Mastering the Marketing Mix: Product, Price, and Distribution Strategies
The Marketing Mix
The marketing mix is the set of controllable variables a company uses to create a specific market position and influence its target market. These variables are: product, price, distribution, and communication.
Product Levels
Commodity: The core benefit or need the product satisfies.
Formal Product: Attributes that differentiate the product, including:
- Quality: Technical (functional performance) and economic (durability and value).
- Brand: Name, term, sign, symbol, design, or combination, identifying and differentiating the product. To build a strong brand:
- Create a memorable and pronounceable name.
- Associate the brand with the product’s world.
- Design a strong logo to differentiate from competitors.
- Emphasize a unique product feature in all communications.
- Avoid complex advertising that confuses consumers.
- Packaging: Important for consumer needs (comfort, utility), influencing purchase, storage, and use.
Augmented Product: Additional benefits associated with the purchase.
Product Life Cycle
The chronological process from product launch to demise, influenced by demand instability and market novelties. Phases include:
Introduction/Launch Phase
- Low sales volume and high investment.
- Strong technical, commercial, and communication efforts.
- Market introduction challenges.
- Low saturation and few competitors.
- Longer and more complex for novel products.
Growth Phase
- Rapid sales growth.
- Manufacturing process refinement.
- Increased production to meet demand.
- Rising number of competitors and manufacturing costs.
- High, but potentially decreasing, prices.
Maturity Phase
- Sales growth slows.
- Sophisticated manufacturing and technology standardization.
- Low manufacturing costs.
- Many competitors attracted by high profits.
- Price wars may occur.
- Emphasis on product differentiation.
Decline Phase
- Sales decline due to falling demand.
- Profits diminish.
- Price reductions.
- Company aims for elimination or replacement.
Pricing Strategies
Cost-Based Pricing
Simplest method: adding a margin to unit manufacturing costs.

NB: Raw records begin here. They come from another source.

import Mathlib
import Summits.Ventures.PercRepro.TriangleCapThreeTrianglesB

/-!
# PercRepro — THREE TRIANGLES, ONE SHARED VERTEX: THE `r = 2` CELL FOR EVERY `k ≥ 9` (p3, gen 37; part 63)

`T₁ ∩ T₂ = {t}`, `T₃` disjoint from `T₁ ∪ T₂`; `S = T₁ ∪ T₂ ∪ T₃`, `|S| = 8`: `degIn S t ≤ 5`, `degIn S ≤ 3` on
`(T₁ ∪ T₂) ∖ {t}`, `≤ 4` on `T₃`, so `18 ≤ Q ≤ 29` and `Σ_{T₁} + Σ_{T₂} + Σ_{T₃} degIn S = Q + degIn S t ≤ Q + 5`;
off `S`, `degIn S z ≤ 3` and `W(z) ≤ 3 degIn S z + 1 + 2 [z ~ t]`.  The far count of TriangleCapThreeTrianglesA
gives `Σ_p deficit(p) ≥ 142 − 4Q + |Sᶜ| (Q − 12) ≥ 4k + 6` for `k ≥ 9`.

* `eq_of_degIn_le_one` — a vertex with at most one neighbour in `T'` and a neighbour `t ∈ T'` has no other;
* **`four_mul_card_add_six_le_sum_deficit_of_one_shared`** — the far count for `k ≥ 9`;
* **`three_triangles_stability_two_of_one_shared`** — the `r = 2` stability, `k ≥ 9`.
Axioms: standard.
-/

namespace PercRepro

namespace TriangleCap

namespace C047

open Finset

variable {V : Type*} [Fintype V] [DecidableEq V]

omit [Fintype V] in
/-- In a three-clique `T`, a vertex `x ∈ T` with `degIn T' x ≤ 1` for a second clique `T'` through a vertex
`t ∈ T`, `t ≠ x`, has no neighbour in `T' ∖ {t}`: `degIn (T ∪ T') x ≤ 2`. -/
theorem degIn_union_le_two_of_shared (D : SimpleGraph V) [DecidableRel D.Adj] {T T' : Finset V} (hT : T.card = 3)
    (hcl : ∀ x ∈ T, ∀ y ∈ T, x ≠ y → D.Adj x y) {t x : V} (ht : t ∈ T) (ht' : t ∈ T') (hx : x ∈ T) (hxt : x ≠ t)
    (hone : degIn D T' x ≤ 1) : degIn D (T ∪ T') x ≤ 2 := by
  have hsub : (T ∪ T').filter (fun y => D.Adj x y) ⊆ T.filter (fun y => D.Adj x y) := by
    intro y hy
    rw [mem_filter, mem_union] at hy
    rw [mem_filter]
    refine ⟨?_, hy.2⟩
    rcases hy.1 with h | h
    · exact h
    · unfold degIn at hone
      have := card_le_one.mp hone y (mem_filter.mpr ⟨h, hy.2⟩) t (mem_filter.mpr ⟨ht', hcl x hx t ht hxt⟩)
      rw [this]; exact ht
  have := card_le_card hsub
  have h2 := degIn_le_two_of_mem D hT hx
  unfold degIn at h2 ⊢
  omega

omit [Fintype V] [DecidableEq V] in
/-- A vertex `x ∉ T'` with `degIn T' x ≤ 1` and a neighbour `t ∈ T'` has no other neighbour in `T'`. -/
theorem eq_of_degIn_le_one (D : SimpleGraph V) [DecidableRel D.Adj] {T' : Finset V} {x t y : V}
    (hone : degIn D T' x ≤ 1) (ht : t ∈ T') (hxt : D.Adj x t) (hy : y ∈ T') (hxy : D.Adj x y) : y = t := by
  unfold degIn at hone
  exact card_le_one.mp hone y (mem_filter.mpr ⟨hy, hxy⟩) t (mem_filter.mpr ⟨ht, hxt⟩)

/-- **THE FAR COUNT FOR THREE TRIANGLES WITH ONE SHARED VERTEX:** `4k + 6 ≤ Σ_p deficit(p)` for `k ≥ 9`. -/
theorem four_mul_card_add_six_le_sum_deficit_of_one_shared (D : SimpleGraph V) [DecidableRel D.Adj]
    (T₁ T₂ T₃ : Finset V) (h₁ : T₁.card = 3) (h₂ : T₂.card = 3) (h₃ : T₃.card = 3) {t : V}
    (hint : T₁ ∩ T₂ = {t}) (h13 : Disjoint T₁ T₃) (h23 : Disjoint T₂ T₃)
    (hcl₁ : ∀ x ∈ T₁, ∀ y ∈ T₁, x ≠ y → D.Adj x y) (hcl₂ : ∀ x ∈ T₂, ∀ y ∈ T₂, x ≠ y → D.Adj x y)
    (hcl₃ : ∀ x ∈ T₃, ∀ y ∈ T₃, x ≠ y → D.Adj x y)
    (hone₁ : ∀ z, z ∉ T₁ → degIn D T₁ z ≤ 1) (hone₂ : ∀ z, z ∉ T₂ → degIn D T₂ z ≤ 1)
    (hone₃ : ∀ z, z ∉ T₃ → degIn D T₃ z ≤ 1) (hk : 9 ≤ Fintype.card V) :
    4 * Fintype.card V + 6 ≤ ∑ p ∈ adjPairsAll D, deficit D p := by
  have hi12 : (T₁ ∩ T₂).card ≤ 1 := by rw [hint, card_singleton]
  have hi13 : (T₁ ∩ T₃).card ≤ 1 := by rw [disjoint_iff_inter_eq_empty.mp h13, card_empty]; exact Nat.zero_le _
  have hi23 : (T₂ ∩ T₃).card ≤ 1 := by rw [disjoint_iff_inter_eq_empty.mp h23, card_empty]; exact Nat.zero_le _
  have hcount := three_triangles_far_count D T₁ T₂ T₃ h₁ h₂ h₃ hi12 hi13 hi23 hcl₁ hcl₂ hcl₃
  have ht1 : t ∈ T₁ := (mem_inter.mp (by rw [hint]; exact mem_singleton_self t)).1
  have ht2 : t ∈ T₂ := (mem_inter.mp (by rw [hint]; exact mem_singleton_self t)).2
  set S := T₁ ∪ T₂ ∪ T₃ with hS
  have hd12 : Disjoint (T₁ ∪ T₂) T₃ := disjoint_union_left.mpr ⟨h13, h23⟩
  have h12card : (T₁ ∪ T₂).card = 5 := by
    have := card_union_add_card_inter T₁ T₂
    rw [hint, card_singleton, h₁, h₂] at this
    omega
  have hScard : S.card = 8 := by rw [hS, card_union_of_disjoint hd12, h12card, h₃]
  have hRcard : Sᶜ.card + 8 = Fintype.card V := by rw [card_compl, hScard]; omega
  have htS : t ∈ S := mem_union_left _ (mem_union_left _ ht1)
  -- the degrees into `S`
  have hsplit : ∀ x, degIn D S x ≤ degIn D (T₁ ∪ T₂) x + degIn D T₃ x := fun x => by
    rw [hS]; exact degIn_union_le D (T₁ ∪ T₂) T₃ x
  have hside : ∀ x ∈ T₁ ∪ T₂, x ≠ t → (x ∈ T₁ ∧ x ∉ T₂) ∨ (x ∈ T₂ ∧ x ∉ T₁) := by
    intro x hx hxt
    rw [mem_union] at hx
    have hnot : ¬ (x ∈ T₁ ∧ x ∈ T₂) := fun h => by
      have : x ∈ T₁ ∩ T₂ := mem_inter.mpr h
      rw [hint, mem_singleton] at this
      exact hxt this
    rcases hx with hx | hx
    · exact Or.inl ⟨hx, fun h => hnot ⟨hx, h⟩⟩
    · exact Or.inr ⟨hx, fun h => hnot ⟨h, hx⟩⟩
  have hcr_t : degIn D S t ≤ 5 := by
    have h1 := hsplit t
    have h2 : degIn D (T₁ ∪ T₂) t ≤ 4 := by
      have := degIn_le_card_sub_one D (mem_union_left T₂ ht1)
      rw [h12card] at this
      exact this
    have h3 := hone₃ t (fun h => disjoint_left.mp h13 ht1 h)
    omega
  have hcr_side : ∀ x ∈ T₁ ∪ T₂, x ≠ t → degIn D S x ≤ 3 := by
    intro x hx hxt
    have h1 := hsplit x
    have h3 : degIn D T₃ x ≤ 1 := by
      rw [mem_union] at hx
      rcases hx with hx | hx
      · exact hone₃ x (fun h => disjoint_left.mp h13 hx h)
      · exact hone₃ x (fun h => disjoint_left.mp h23 hx h)
    have h2 : degIn D (T₁ ∪ T₂) x ≤ 2 := by
      rcases hside x hx hxt with ⟨hx1, hx2⟩ | ⟨hx2, hx1⟩
      · exact degIn_union_le_two_of_shared D h₁ hcl₁ ht1 ht2 hx1 hxt (hone₂ x hx2)
      · rw [union_comm]
        exact degIn_union_le_two_of_shared D h₂ hcl₂ ht2 ht1 hx2 hxt (hone₁ x hx1)
    omega
  have hcr_three : ∀ y ∈ T₃, degIn D S y ≤ 4 := by
    intro y hy
    have h1 := hsplit y
    have h2 := degIn_union_le D T₁ T₂ y
    have := degIn_le_two_of_mem D h₃ hy
    have := hone₁ y (fun h => disjoint_left.mp h13 h hy)
    have := hone₂ y (fun h => disjoint_left.mp h23 h hy)
    omega
  have hcr_all : ∀ x ∈ S, degIn D S x ≤ 4 + (if x = t then 1 else 0) := by
    intro x hx
    by_cases hxt : x = t
    · subst hxt; simp only [if_true]; exact hcr_t
    · simp only [hxt, if_false, add_zero]
      rw [hS, mem_union] at hx
      rcases hx with hx | hx
      · have := hcr_side x hx hxt; omega
      · exact hcr_three x hx
  have hcr_ge : ∀ x ∈ S, 2 ≤ degIn D S x := by
    intro x hx
    rw [hS, mem_union, mem_union] at hx
    rw [hS]
    rcases hx with (hx | hx) | hx
    · have h1 := degIn_left_le_union D (T₁ ∪ T₂) T₃ x
      have h2 := degIn_left_le_union D T₁ T₂ x
      rw [degIn_self_of_clique D h₁ hcl₁ hx] at h2
      omega
    · have h1 := degIn_left_le_union D (T₁ ∪ T₂) T₃ x
      have h2 := degIn_right_le_union D T₁ T₂ x
      rw [degIn_self_of_clique D h₂ hcl₂ hx] at h2
      omega
    · have h1 := degIn_right_le_union D (T₁ ∪ T₂) T₃ x
      rw [degIn_self_of_clique D h₃ hcl₃ hx] at h1
      exact h1
  -- `Q ≤ 29`, `Q ≥ 18`, and the triangle sums `≤ Q + 5`
  have hsumS : ∀ (f : V → ℕ), ∑ x ∈ S, f x = f t + ∑ x ∈ S.erase t, f x := fun f =>
    (add_sum_erase S f htS).symm
  have hQle : adjPairs D S ≤ 29 := by
    have e : adjPairs D S = ∑ x ∈ T₁ ∪ T₂, degIn D S x + ∑ x ∈ T₃, degIn D S x := by
      rw [adjPairs_eq_sum_degIn, hS, sum_union hd12]
    have e1 : ∑ x ∈ T₁ ∪ T₂, degIn D S x = degIn D S t + ∑ x ∈ (T₁ ∪ T₂).erase t, degIn D S x :=
      (add_sum_erase _ _ (mem_union_left T₂ ht1)).symm
    have l1 : ∑ x ∈ (T₁ ∪ T₂).erase t, degIn D S x ≤ ∑ _x ∈ (T₁ ∪ T₂).erase t, 3 :=
      sum_le_sum (fun x hx => hcr_side x (mem_of_mem_erase hx) (ne_of_mem_erase hx))
    have l2 : ∑ x ∈ T₃, degIn D S x ≤ ∑ _x ∈ T₃, 4 := sum_le_sum hcr_three
    rw [sum_const, card_erase_of_mem (mem_union_left T₂ ht1), h12card, smul_eq_mul] at l1
    rw [sum_const, h₃, smul_eq_mul] at l2
    omega
  have hQge : 18 ≤ adjPairs D S := by
    rw [adjPairs_eq_sum_degIn, hsumS]
    have h4 : 4 ≤ degIn D S t := by
      have h1 : degIn D (T₁ ∪ T₂) t ≤ degIn D S t := by rw [hS]; exact degIn_left_le_union D _ _ t
      -- `T₁ ∖ t ∪ T₂ ∖ t ⊆ N(t) ∩ (T₁ ∪ T₂)`
      have hsub : (T₁.erase t ∪ T₂.erase t) ⊆ (T₁ ∪ T₂).filter (fun y => D.Adj t y) := by
        intro y hy
        rw [mem_union, mem_erase, mem_erase] at hy
        rw [mem_filter]
        rcases hy with ⟨hyt, hy⟩ | ⟨hyt, hy⟩
        · exact ⟨mem_union_left _ hy, hcl₁ t ht1 y hy (Ne.symm hyt)⟩
        · exact ⟨mem_union_right _ hy, hcl₂ t ht2 y hy (Ne.symm hyt)⟩
      have hdisj : Disjoint (T₁.erase t) (T₂.erase t) := by
        rw [disjoint_left]
        intro y hy1 hy2
        rw [mem_erase] at hy1 hy2
        have : y ∈ T₁ ∩ T₂ := mem_inter.mpr ⟨hy1.2, hy2.2⟩
        rw [hint, mem_singleton] at this
        exact hy1.1 this
      have := card_le_card hsub
      rw [card_union_of_disjoint hdisj, card_erase_of_mem ht1, card_erase_of_mem ht2, h₁, h₂] at this
      have h1' : ((T₁ ∪ T₂).filter (fun y => D.Adj t y)).card ≤ degIn D S t := h1
      omega
    have hge : ∑ x ∈ S.erase t, 2 ≤ ∑ x ∈ S.erase t, degIn D S x :=
      sum_le_sum (fun x hx => hcr_ge x (mem_of_mem_erase hx))
    rw [sum_const, card_erase_of_mem htS, hScard, smul_eq_mul] at hge
    omega
  have hA : ∑ x ∈ T₁, degIn D S x + ∑ x ∈ T₂, degIn D S x + ∑ x ∈ T₃, degIn D S x ≤ adjPairs D S + 5 := by
    have e : adjPairs D S = ∑ x ∈ T₁ ∪ T₂, degIn D S x + ∑ x ∈ T₃, degIn D S x := by
      rw [adjPairs_eq_sum_degIn, hS, sum_union hd12]
    have e2 := sum_union_inter (s₁ := T₁) (s₂ := T₂) (f := degIn D S)
    rw [hint, sum_singleton] at e2
    omega
  -- off `S`: `s ≤ 3`, `W ≤ 3 s + 1 + 2 [z ~ t]`
  have hout : ∀ z ∈ Sᶜ, degIn D S z ≤ 3 := by
    intro z hz
    rw [mem_compl, hS, mem_union, mem_union, not_or, not_or] at hz
    have h := hsplit z
    have h2 := degIn_union_le D T₁ T₂ z
    have := hone₁ z hz.1.1
    have := hone₂ z hz.1.2
    have := hone₃ z hz.2
    omega
  have hW : ∀ z ∈ Sᶜ, ∑ x ∈ S.filter (fun x => D.Adj z x), degIn D S x ≤
      3 * degIn D S z + 1 + (if D.Adj z t then 2 else 0) := by
    intro z hz
    rw [mem_compl, hS, mem_union, mem_union, not_or, not_or] at hz
    -- the neighbours of `z` in `T₃` number at most one: they pay `4`, the others `3`; `t` pays `5`
    have hpt : ∀ x ∈ S.filter (fun x => D.Adj z x),
        degIn D S x ≤ 3 + (if x ∈ T₃ then 1 else 0) + (if x = t then 2 else 0) := by
      intro x hx
      rw [mem_filter] at hx
      have h := hcr_all x hx.1
      by_cases hxt : x = t
      · subst x
        have ht3 : t ∉ T₃ := fun h' => disjoint_left.mp h13 ht1 h'
        simp only [ht3, if_true, if_false, add_zero]
        omega
      · simp only [hxt, if_false, add_zero] at h ⊢
        by_cases hx3 : x ∈ T₃
        · simp only [hx3, if_true]; omega
        · simp only [hx3, if_false, add_zero]
          rw [hS, mem_union] at hx
          rcases hx.1 with h' | h'
          · exact hcr_side x h' hxt
          · exact absurd h' hx3
    calc ∑ x ∈ S.filter (fun x => D.Adj z x), degIn D S x ≤
        ∑ x ∈ S.filter (fun x => D.Adj z x), (3 + (if x ∈ T₃ then 1 else 0) + (if x = t then 2 else 0)) :=
          sum_le_sum hpt
      _ ≤ 3 * degIn D S z + 1 + (if D.Adj z t then 2 else 0) := by
          rw [sum_add_distrib, sum_add_distrib, sum_const, smul_eq_mul, sum_ite_eq']
          have e1 : (∑ x ∈ S.filter (fun x => D.Adj z x), if x ∈ T₃ then 1 else 0) ≤ 1 := by
            rw [← sum_filter, filter_filter, ← card_eq_sum_ones]
            have : (S.filter (fun x => D.Adj z x ∧ x ∈ T₃)) ⊆ T₃.filter (fun x => D.Adj z x) := by
              intro x hx
              rw [mem_filter] at hx ⊢
              exact ⟨hx.2.2, hx.2.1⟩
            have := card_le_card this
            have h3 := hone₃ z hz.2
            unfold degIn at h3
            omega
          have e2 : (if t ∈ S.filter (fun x => D.Adj z x) then 2 else 0) = if D.Adj z t then 2 else 0 := by
            simp only [mem_filter, htS, true_and]
          unfold degIn
          omega
  -- the pointwise bound off `S`: `4 W + 2 s² + 2 s d ≤ 16 s + 8 d + 12`
  have hpt : ∀ z ∈ Sᶜ, 4 * ∑ x ∈ S.filter (fun x => D.Adj z x), degIn D S x +
      2 * (degIn D S z * degIn D S z) + 2 * (degIn D S z * degIn D Sᶜ z) ≤
      16 * degIn D S z + 8 * degIn D Sᶜ z + 12 := by
    intro z hz
    have hWz := hW z hz
    have hs := hout z hz
    -- with `z ~ t` the degree into `S` is at most `2` (`t` counts for `T₁` and `T₂`)
    have hs2 : D.Adj z t → degIn D S z ≤ 2 := by
      intro hzt
      rw [mem_compl, hS, mem_union, mem_union, not_or, not_or] at hz
      have h := hsplit z
      have h12 : degIn D (T₁ ∪ T₂) z ≤ 1 := by
        unfold degIn
        apply card_le_one.mpr
        intro p hp q hq
        rw [mem_filter] at hp hq
        have key : ∀ p ∈ T₁ ∪ T₂, D.Adj z p → p = t := by
          intro p hp hzp
          rw [mem_union] at hp
          rcases hp with hp | hp
          · have h := hone₁ z hz.1.1
            unfold degIn at h
            exact card_le_one.mp h p (mem_filter.mpr ⟨hp, hzp⟩) t (mem_filter.mpr ⟨ht1, hzt⟩)
          · have h := hone₂ z hz.1.2
            unfold degIn at h
            exact card_le_one.mp h p (mem_filter.mpr ⟨hp, hzp⟩) t (mem_filter.mpr ⟨ht2, hzt⟩)
        rw [key p hp.1 hp.2, key q hq.1 hq.2]
      have := hone₃ z hz.2
      omega
    by_cases hzt : D.Adj z t
    · have := hs2 hzt
      simp only [hzt, if_true] at hWz
      set s := degIn D S z with hsdef
      clear_value s
      interval_cases s <;> omega
    · simp only [hzt, if_false, add_zero] at hWz
      set s := degIn D S z with hsdef
      clear_value s
      interval_cases s <;> omega
  have hptsum := sum_le_sum hpt
  rw [sum_add_distrib, sum_add_distrib, sum_add_distrib, sum_add_distrib, ← mul_sum, ← mul_sum, ← mul_sum,
    ← mul_sum, ← mul_sum, sum_const, smul_eq_mul] at hptsum
  rw [hScard] at hcount
  have hk' : Fintype.card V = Sᶜ.card + 8 := by omega
  rw [hk']
  set Q := adjPairs D S with hQdef
  set R := Sᶜ.card with hRdef
  set Def := ∑ p ∈ adjPairsAll D, deficit D p with hDef
  clear_value Q R Def
  have hmain : R * Q + 142 ≤ Def + 4 * Q + 12 * R := by linarith
  have hR1 : 1 ≤ R := by omega
  rcases Nat.lt_or_ge R 4 with hR | hR
  · interval_cases R <;> omega
  · obtain ⟨r, hr⟩ : ∃ r, R = r + 4 := ⟨R - 4, by omega⟩
    subst hr
    have : 18 * r ≤ r * Q := by nlinarith
    nlinarith

/-- **THE `r = 2` STABILITY FOR THREE TRIANGLES WITH ONE SHARED VERTEX, `k ≥ 9`.** -/
theorem three_triangles_stability_two_of_one_shared (D : SimpleGraph V) [DecidableRel D.Adj] (hK : K4mFree D)
    (hk : 9 ≤ Fintype.card V) (T₁ T₂ T₃ : Finset V) (h₁ : T₁.card = 3) (h₂ : T₂.card = 3) (h₃ : T₃.card = 3)
    {t : V} (hint : T₁ ∩ T₂ = {t}) (h13 : Disjoint T₁ T₃) (h23 : Disjoint T₂ T₃)
    (hcl₁ : ∀ x ∈ T₁, ∀ y ∈ T₁, x ≠ y → D.Adj x y) (hcl₂ : ∀ x ∈ T₂, ∀ y ∈ T₂, x ≠ y → D.Adj x y)
    (hcl₃ : ∀ x ∈ T₃, ∀ y ∈ T₃, x ≠ y → D.Adj x y)
    (hone₁ : ∀ z, z ∉ T₁ → degIn D T₁ z ≤ 1) (hone₂ : ∀ z, z ∉ T₂ → degIn D T₂ z ≤ 1)
    (hone₃ : ∀ z, z ∉ T₃ → degIn D T₃ z ≤ 1)
    (hT : ∀ x y z, D.Adj x y → D.Adj x z → D.Adj y z →
      (x ∈ T₁ ∧ y ∈ T₁) ∨ (x ∈ T₂ ∧ y ∈ T₂) ∨ (x ∈ T₃ ∧ y ∈ T₃)) :
    ∑ v, deg D v * deg D v + 2 * (Fintype.card V - 3) ≤ D.edgeFinset.card * Fintype.card V := by
  have hdef := four_mul_card_add_six_le_sum_deficit_of_one_shared D T₁ T₂ T₃ h₁ h₂ h₃ hint h13 h23
    hcl₁ hcl₂ hcl₃ hone₁ hone₂ hone₃ hk
  have h18 := card_triangles3_le_eighteen_of_three D T₁ T₂ T₃ h₁ h₂ h₃ hcl₁ hcl₂ hcl₃ hT
    (fun x y z z' hxy hxz hyz hxz' hyz' => eq_of_common_nbr D hK hxy hxz hyz hxz' hyz')
  have hid := two_mul_sum_deg_sq_add_sum_deficit D
  have hmk : 2 * (D.edgeFinset.card * Fintype.card V) = 2 * D.edgeFinset.card * Fintype.card V := by ring
  omega

end C047

end TriangleCap

end PercRepro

- Fixed Costs: Constant regardless of production volume.
- Variable Costs: Vary depending on goods produced.
- Total Cost (TC) = Fixed Costs (FC) + Variable Costs (VC).
- Advantage: Price covers production costs. Disadvantage: Ignores competition.
Demand-Based Pricing
Price is set based on consumer willingness to pay.
Competition-Based Pricing
- Setting prices below competitors: Cost leaders can achieve positive benefits.
- Setting prices above competitors: Viable if consumers perceive higher quality or favorable market conditions.
Sales Boosting Strategies
- Discounts.
- Psychological pricing: Higher price conveys exclusivity.
- Captive pricing: Low product price, high accessory prices.
New Product Strategies
- Introduction Strategy: Low prices for market advantage during expected high growth.
- High Price Strategy: Premium pricing for innovative products targeting early adopters.
- Maintenance Strategy: Price stabilization at a normal market level.
Life Cycle Pricing Strategies
- Launch phase: Low price.
- Growth phase: Stable price.
- Maturity phase: Stable price.
- Decline phase: Price reduction.
Competition-Based Strategies
- Higher prices: Signal superior quality.
- Lower prices: Offset product disadvantages.
- Similar prices: Differentiation based on other qualities.
Distribution
Making the product available to consumers in the desired quantity, time, and location. Intermediaries act as liaisons between the company and the consumer.
Distribution Channels
- Direct Channel: Manufacturer sells directly to consumers.
- Short Channels: Manufacturer sells to retailers, who sell to consumers.
- Long Channels: Manufacturer sells to wholesalers, who sell to distributors or representatives, who then sell to other wholesalers or retailers.